1. Connect the mysql
– driver – class – path mysql connector – Java – 5.1.21. JarIn the database, SET GLOBAL binlog_format=mixed;
2.Spark uses the Hive UDF
Use – jars as well
3. The Spark jupyter use
www.jb51.net/article/163…
My.oschina.net/albert2011/…
Use jupyter-notebook — IP hostname -i to start
4.Spark uses hive ORC resolution format
spark.sql.hive.convertMetastoreOrc=true
If Spark is used to write data in the Hive table, null Pointers or data out of bounds may occur. The cause is spark metadata parsing, not Hive metadata parsing
5. Use of row_number sorting operator
import org.apache.spark.sql.expressions.Window
import org.apache.spark.sql.functions.row_number
import org.apache.spark.sql.functions._
Copy the code
1.spark.sql(sql).withColumn(“rn”, row_number().over(Window.partitionBy(‘f_trans_id).orderBy(col(“f_modify_time”).desc))) 2.spark.sql(sql).withColumn(“rn”, row_number().over(Window.partitionBy(‘f_trans_id).orderBy(-col(“f_modify_time”))))
3.val df = spark.sql(sql)
df.withColumn(“rn”, row_number().over(Window.partitionBy(‘f_trans_id).orderBy(-df(“f_modify_time”))))

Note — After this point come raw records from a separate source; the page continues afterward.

open FunctionSpaces FunctionSpaces.Torus NashGeometric Transverse

variable {d : Type*} [Fintype d] [DecidableEq d]

/-! ### Finite-sum identities for the transverse data -/

/-- `∑ₗ [l = a] f l · [l = b] g l = [a = b] f a g a`. [folklore] -/
theorem sum_ite_eq_mul_ite_eq (a b : d) (f g : d → ℝ) :
    ∑ l, (if l = a then f l else 0) * (if l = b then g l else 0) = if a = b then f a * g a else 0 := by
  rw [Finset.sum_eq_single a]
  · by_cases h : a = b
    · subst h; simp
    · simp [h]
  · intro l _ hl; simp [hl]
  · simp

/-- Axis datum: the coordinate forms `y_l`, `l ≠ i`, have orthonormal rows. [folklore] -/
theorem axis_orth (i : d) (l' l'' : {l : d // l ≠ i}) :
    ∑ l, (if l = l'.1 then (1 : ℝ) else 0) * (if l = l''.1 then (1 : ℝ) else 0) = if l' = l'' then 1 else 0 := by
  rw [sum_ite_eq_mul_ite_eq]
  simp [Subtype.ext_iff]

/-- Axis datum: `Aᵀ A = 1` over `ℤ`. [folklore] -/
theorem axis_orth_int (i : d) (l' l'' : {l : d // l ≠ i}) :
    ∑ l, (if l = l'.1 then (1 : ℤ) else 0) * (if l = l''.1 then (1 : ℤ) else 0) = if l' = l'' then 1 else 0 := by
  rw [Finset.sum_eq_single l'.1]
  · by_cases h : l' = l''
    · subst h; simp
    · have : l'.1 ≠ l''.1 := fun h' => h (Subtype.ext h')
      simp [this, h]
  · intro l _ hl; simp [hl]
  · simp

/-- Axis datum: the forms `y_l`, `l ≠ i`, annihilate `e_i`. [folklore] -/
theorem axis_annih (i : d) (l' : {l : d // l ≠ i}) :
    ∑ l, (if l = l'.1 then (1 : ℤ) else 0) * (Pi.single i (1 : ℤ) : d → ℤ) l = 0 := by
  rw [Finset.sum_eq_single l'.1]
  · simp [l'.2]
  · intro l _ hl; simp [hl]
  · simp


/-! ### Pair case -/

section Pair
variable (i j : d) (hij : i ≠ j) (s : ℤ)

/-- Pair datum: the forms `2yᵢ + s yⱼ` (slot `i`) and `y_l` (`l ∉ {i, j}`), indexed by `l ≠ j`. [folklore] -/
def pairA (l : d) (l' : {l : d // l ≠ j}) : ℤ :=
  if l'.1 = i then (if l = i then 2 else if l = j then s else 0) else (if l = l'.1 then 1 else 0)

/-- Pair datum: the integer section `yⱼ = s zᵢ`, `yᵢ = 0`, `y_l = z_l`. [folklore] -/
def pairB (l' : {l : d // l ≠ j}) (l : d) : ℤ :=
  if l'.1 = i then (if l = j then s else 0) else (if l = l'.1 then 1 else 0)

/-- Pair datum: the weights `5` (slot `i`) and `1`. [folklore] -/
def pairC (l' : {l : d // l ≠ j}) : ℝ := if l'.1 = i then 5 else 1

/-- Pair datum: the direction `eᵢ - 2s eⱼ` (`= eᵢ ± 2eⱼ` for `s = ∓1`). [folklore] -/
def pairK : d → ℤ := Pi.single i 1 - (2 * s) • Pi.single j 1

include hij

omit [Fintype d] in
/-- The `i`-slot form as `2[l = i] + s[l = j]` (real coefficients). [folklore] -/
theorem pairA_islot {l' : {l : d // l ≠ j}} (h : l'.1 = i) (l : d) :
    (pairA i j s l l' : ℝ) = 2 * (if l = i then 1 else 0) + s * (if l = j then 1 else 0) := by
  simp only [pairA, h, if_true]
  by_cases h1 : l = i
  · subst h1; simp [hij]
  · by_cases h2 : l = j
    · subst h2; simp [h1]
    · simp [h1, h2]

4.spark.sql(sql).withColumn(“rn”, row_number().over(Window.partitionBy(‘f_trans_id).orderBy(-‘f_modify_time)))
Note: – the way, after testing, is unstable, sometimes it works, sometimes it doesn’t
6. Broadcast radio table
Sc. broadcast is broadcast data and is generally used for RDD broadcast. The following method is used for broadcast table
import org.apache.spark.sql.functions.broadcast
Broadcast (tableData).createOrReplaceTempView View personal information.